1. O inciso I do art. 1º da CF/88 aponta a soberania como um dos fundamentos da República, ao passo que o art. 4º da Carta Magna indica a independência nacional como um dos princípios que regem a República Federativa do Brasil em suas relações internacionais. Com fundamento nos mencionados dispositivos constitucionais, entende-se que compete à Administração o controle de entrada e saída de estrangeiros no Brasil, momento que precede todas as demais situações pelas quais o cidadão oriundo do exterior passará após sua entrada em território nacional.
2. Os estrangeiros que pretendem ingressar em território nacional, mormente aquelas com ânimo de permanência, devem sujeitar-se às regras estabelecidas para tanto.
3. O visto para entrada e permanência no Brasil constitui ato administrativo discricionário de competência do Poder Executivo, não cabendo ao Judiciário interferir na política migratória. Precedente da 2ª Seção desta Corte.
4. Apelação provida.
Nas razões do extraordinário, o recorrente alegou violação aos arts. 1º, inciso III; 4º, incisos II e IX; 5º, incisos XXXIV, XXXV, LIII e LXXVIII; 226; e 227 da Constituição da República. Para melhor compreensão dos argumentos encampados na peça recursal, transcrevem-se os seguintes trechos (eDoc 73, fls. 5 e 9):
[...]
Sendo excepcional o controle do Poder Judiciário sobre atos do Poder Executivo, põe-se em discussão a existência de justificativa que o enseje diante de pleito de ingresso de pessoa originária do Haiti em território nacional independentemente de visto e para fins de reunião familiar, por dificuldade/inviabilidade de acesso ao serviço consular que lhe permita obtê-lo, no contexto de caos social, institucional e político em que inserido aquele país. Quando menos, a viabilidade de decisão judicial que determine à Administração o acolhimento e regular processamento do pedido de visto com tal finalidade.

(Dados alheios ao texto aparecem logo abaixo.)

import Summits.Ventures.PercRepro.S1SevenSixThreeFour

/-!
# PercRepro — THE GENERAL RANK-2 `m`-SET INCIDENCE COUNT (p2, gen 28; SUBCLAIM-S1 §6.10 (xvii)(o))

If every pair of a matroid with all pairs of rank `2` has a closure of at most `c + 2` points, then the rank-`2`
sets of size `m` number at most `C(c, m − 2) · C(|E|, 2) / C(m, 2)`: each such set contains `C(m, 2)` pairs, and
each pair `P` lies in at most `C(c, m − 2)` of them (they are the sets `P ∪ S` with `S` an `(m − 2)`-subset of the
at most `c` further points of the closure of `P`). The triple count of `S1EightFiveFiveThree` is the case `m = 3`.
Nothing is claimed about any cell.

* `rankTwoSets`, `rankTwoSetPairs`; **`choose_mul_ncard_rankTwoSets_le`**.
Axioms: standard.
-/

open scoped Matroid

namespace PercRepro

namespace S1

open Set

variable {α : Type}

/-- The rank-`2` sets of size `m`. -/
def rankTwoSets (M : Matroid α) (m : ℕ) : Set (Set α) :=
  {X : Set α | X ⊆ M.E ∧ X.ncard = m ∧ M.eRk X = 2}

/-- The incidences «a rank-`2` `m`-set with one of its pairs». -/
def rankTwoSetPairs (M : Matroid α) (m : ℕ) : Set (Set α × Set α) :=
  {Q : Set α × Set α | Q.1 ∈ rankTwoSets M m ∧ Q.2 ⊆ Q.1 ∧ Q.2.ncard = 2}

/-- The rank-`2` `m`-sets are finite. -/
theorem rankTwoSets_finite (M : Matroid α) [M.Finite] (m : ℕ) : (rankTwoSets M m).Finite :=
  M.ground_finite.finite_subsets.subset (fun _ hX => hX.1)

/-- **THE GENERAL INCIDENCE COUNT**: `C(m, 2) · #(rank-2 m-sets) ≤ C(c, m − 2) · C(|E|, 2)` when the closure of
every pair has at most `c + 2` points. -/
theorem choose_mul_ncard_rankTwoSets_le (M : Matroid α) [M.Finite]
    (hpairs : ∀ e ∈ M.E, ∀ f ∈ M.E, e ≠ f → M.eRk {e, f} = 2) {c m : ℕ}
    (hcl : ∀ x ∈ M.E, ∀ y ∈ M.E, x ≠ y → (M.closure {x, y}).ncard ≤ c + 2) :
    Nat.choose m 2 * (rankTwoSets M m).ncard ≤ Nat.choose c (m - 2) * Nat.choose M.E.ncard 2 := by
  have hTfin := rankTwoSets_finite M m
  have hQfin : (rankTwoSetPairs M m).Finite :=
    (M.ground_finite.finite_subsets.prod M.ground_finite.finite_subsets).subset
      (fun Q hQ => ⟨hQ.1.1, hQ.2.1.trans hQ.1.1⟩)
  -- lower side: `C(m, 2)` pairs per set
  have heq : rankTwoSetPairs M m = ⋃ X ∈ rankTwoSets M m,
      ({X} ×ˢ {P : Set α | P ⊆ X ∧ P.ncard = 2} : Set (Set α × Set α)) := by
    ext ⟨X, P⟩
    simp only [rankTwoSetPairs, mem_setOf_eq, mem_iUnion, mem_prod, mem_singleton_iff, exists_prop]
    constructor
    · rintro ⟨hX, hPX, hP2⟩
      exact ⟨X, hX, rfl, hPX, hP2⟩
    · rintro ⟨X', hX', rfl, hPX, hP2⟩
      exact ⟨hX', hPX, hP2⟩
  have hfib : ∀ X ∈ rankTwoSets M m, (({X} ×ˢ {P : Set α | P ⊆ X ∧ P.ncard = 2} : Set (Set α × Set α))).Finite :=
    fun X hX => (finite_singleton X).prod ((M.ground_finite.subset hX.1).finite_subsets.subset (fun _ hP => hP.1))
  have hdisj : (rankTwoSets M m).PairwiseDisjoint
      (fun X : Set α => ({X} ×ˢ {P : Set α | P ⊆ X ∧ P.ncard = 2} : Set (Set α × Set α))) := by
    intro X _ X' _ hXX
    rw [Function.onFun, Set.disjoint_left]
    rintro ⟨C, P⟩ ⟨hC1, -⟩ ⟨hC2, -⟩
    apply hXX
    rw [mem_singleton_iff] at hC1 hC2
    rw [← hC1, ← hC2]
  have hlow : Nat.choose m 2 * (rankTwoSets M m).ncard = (rankTwoSetPairs M m).ncard := by
    rw [heq, hTfin.ncard_biUnion hfib hdisj, finsum_mem_eq_finite_toFinset_sum _ hTfin]
    rw [Finset.sum_congr rfl (g := fun _ => Nat.choose m 2) ?_]
    · rw [Finset.sum_const, smul_eq_mul, ncard_eq_toFinset_card _ hTfin, mul_comm]
    · intro X hX
      rw [Finite.mem_toFinset] at hX
      rw [ncard_prod, ncard_singleton, one_mul, ncard_setOf_subset_ncard_eq (M.ground_finite.subset hX.1) 2,
        hX.2.1]
  -- upper side: over each pair at most `C(c, m − 2)` sets
  have hPfin : {P : Set α | P ⊆ M.E ∧ P.ncard = 2}.Finite :=
    M.ground_finite.finite_subsets.subset (fun _ hP => hP.1)
  have hup : rankTwoSetPairs M m ⊆ ⋃ P ∈ {P : Set α | P ⊆ M.E ∧ P.ncard = 2},
      {Q ∈ rankTwoSetPairs M m | Q.2 = P} := by
    rintro ⟨X, P⟩ ⟨hX, hPX, hP2⟩
    rw [mem_iUnion₂]
    exact ⟨P, ⟨hPX.trans hX.1, hP2⟩, ⟨hX, hPX, hP2⟩, rfl⟩
  have hfibP : ∀ P ∈ {P : Set α | P ⊆ M.E ∧ P.ncard = 2},
      {Q ∈ rankTwoSetPairs M m | Q.2 = P}.ncard ≤ Nat.choose c (m - 2) := by
    rintro P ⟨hPE, hP2⟩
    obtain ⟨x, y, hxy, rfl⟩ := ncard_eq_two.mp hP2
    have hx : x ∈ M.E := hPE (by simp)
    have hy : y ∈ M.E := hPE (by simp)
    have hclxy := hcl x hx y hy hxy
    have hclE : M.closure {x, y} ⊆ M.E := M.closure_subset_ground _
    have hsubcl : ({x, y} : Set α) ⊆ M.closure {x, y} := M.subset_closure _ hPE
    have hrestfin : (M.closure {x, y} \ {x, y}).Finite := (M.ground_finite.subset hclE).subset sdiff_subset
    have hrest : (M.closure {x, y} \ {x, y}).ncard ≤ c := by
      rw [ncard_sdiff' hsubcl (M.ground_finite.subset hclE), hP2]
      omega
    -- the fibre injects into the `(m − 2)`-subsets of `cl {x, y} ∖ {x, y}` via `X ↦ X ∖ {x, y}`
    have hsub : {Q ∈ rankTwoSetPairs M m | Q.2 = {x, y}} ⊆
        (fun S => ({x, y} ∪ S, ({x, y} : Set α))) ''
          {S : Set α | S ⊆ M.closure {x, y} \ {x, y} ∧ S.ncard = m - 2} := by
      rintro ⟨X, P⟩ ⟨⟨⟨hXE, hXm, hX2⟩, hPX, -⟩, hPxy⟩
      have hPxy' : P = {x, y} := hPxy
      subst hPxy'
      have hXfin : X.Finite := M.ground_finite.subset hXE
      have hXcl : X ⊆ M.closure {x, y} := by
        intro z hz
        rw [mem_closure_iff_eRk_insert_eq M (hXE hz) hPE]
        have hle : M.eRk (insert z {x, y}) ≤ M.eRk X := M.eRk_mono (insert_subset hz hPX)
        have hge : M.eRk {x, y} ≤ M.eRk (insert z {x, y}) := M.eRk_mono (subset_insert _ _)
        rw [hX2] at hle
        rw [hpairs x hx y hy hxy] at hge ⊢
        exact le_antisymm hle hge
      refine ⟨X \ {x, y}, ⟨fun z hz => ⟨hXcl hz.1, hz.2⟩, ?_⟩, ?_⟩
      · rw [ncard_sdiff' hPX hXfin, hXm, hP2]
      · simp only [Prod.mk.injEq, and_true]
        exact (union_sdiff_cancel hPX).symm ▸ rfl
    have hcount : {S : Set α | S ⊆ M.closure {x, y} \ {x, y} ∧ S.ncard = m - 2}.ncard ≤ Nat.choose c (m - 2) := by
      rw [ncard_setOf_subset_ncard_eq hrestfin (m - 2)]
      exact Nat.choose_le_choose _ hrest
    exact (ncard_le_ncard hsub ((hrestfin.finite_subsets.subset (fun _ hS => hS.1)).image _)).trans
      ((ncard_image_le (hrestfin.finite_subsets.subset (fun _ hS => hS.1))).trans hcount)
  have hcardP : {P : Set α | P ⊆ M.E ∧ P.ncard = 2}.ncard = Nat.choose M.E.ncard 2 :=
    ncard_setOf_subset_ncard_eq M.ground_finite 2
  calc Nat.choose m 2 * (rankTwoSets M m).ncard = (rankTwoSetPairs M m).ncard := hlow
    _ ≤ (⋃ P ∈ {P : Set α | P ⊆ M.E ∧ P.ncard = 2}, {Q ∈ rankTwoSetPairs M m | Q.2 = P}).ncard :=
        ncard_le_ncard hup (hPfin.biUnion (fun P _ => hQfin.subset (fun Q hQ => hQ.1)))
    _ ≤ ∑ᶠ P ∈ {P : Set α | P ⊆ M.E ∧ P.ncard = 2}, {Q ∈ rankTwoSetPairs M m | Q.2 = P}.ncard :=
        hPfin.ncard_biUnion_le _
    _ = ∑ P ∈ hPfin.toFinset, {Q ∈ rankTwoSetPairs M m | Q.2 = P}.ncard := finsum_mem_eq_finite_toFinset_sum _ hPfin
    _ ≤ hPfin.toFinset.card • Nat.choose c (m - 2) := by
        apply Finset.sum_le_card_nsmul
        intro P hP
        rw [Finite.mem_toFinset] at hP
        exact hfibP P hP
    _ = Nat.choose c (m - 2) * Nat.choose M.E.ncard 2 := by
        rw [smul_eq_mul, ← ncard_eq_toFinset_card _ hPfin, hcardP, mul_comm]

end S1

end PercRepro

Não se questiona, assim, a discricionariedade do ato de concessão do visto em si, nem a relevância dos seus requisitos legais e a necessidade de serem eles atendidos, mas a ausência de meio hábil ao recebimento e processamento do respectivo pleito (ou, ao menos, sua excessiva morosidade, sem sequer previsão de prazo razoável para atendimento).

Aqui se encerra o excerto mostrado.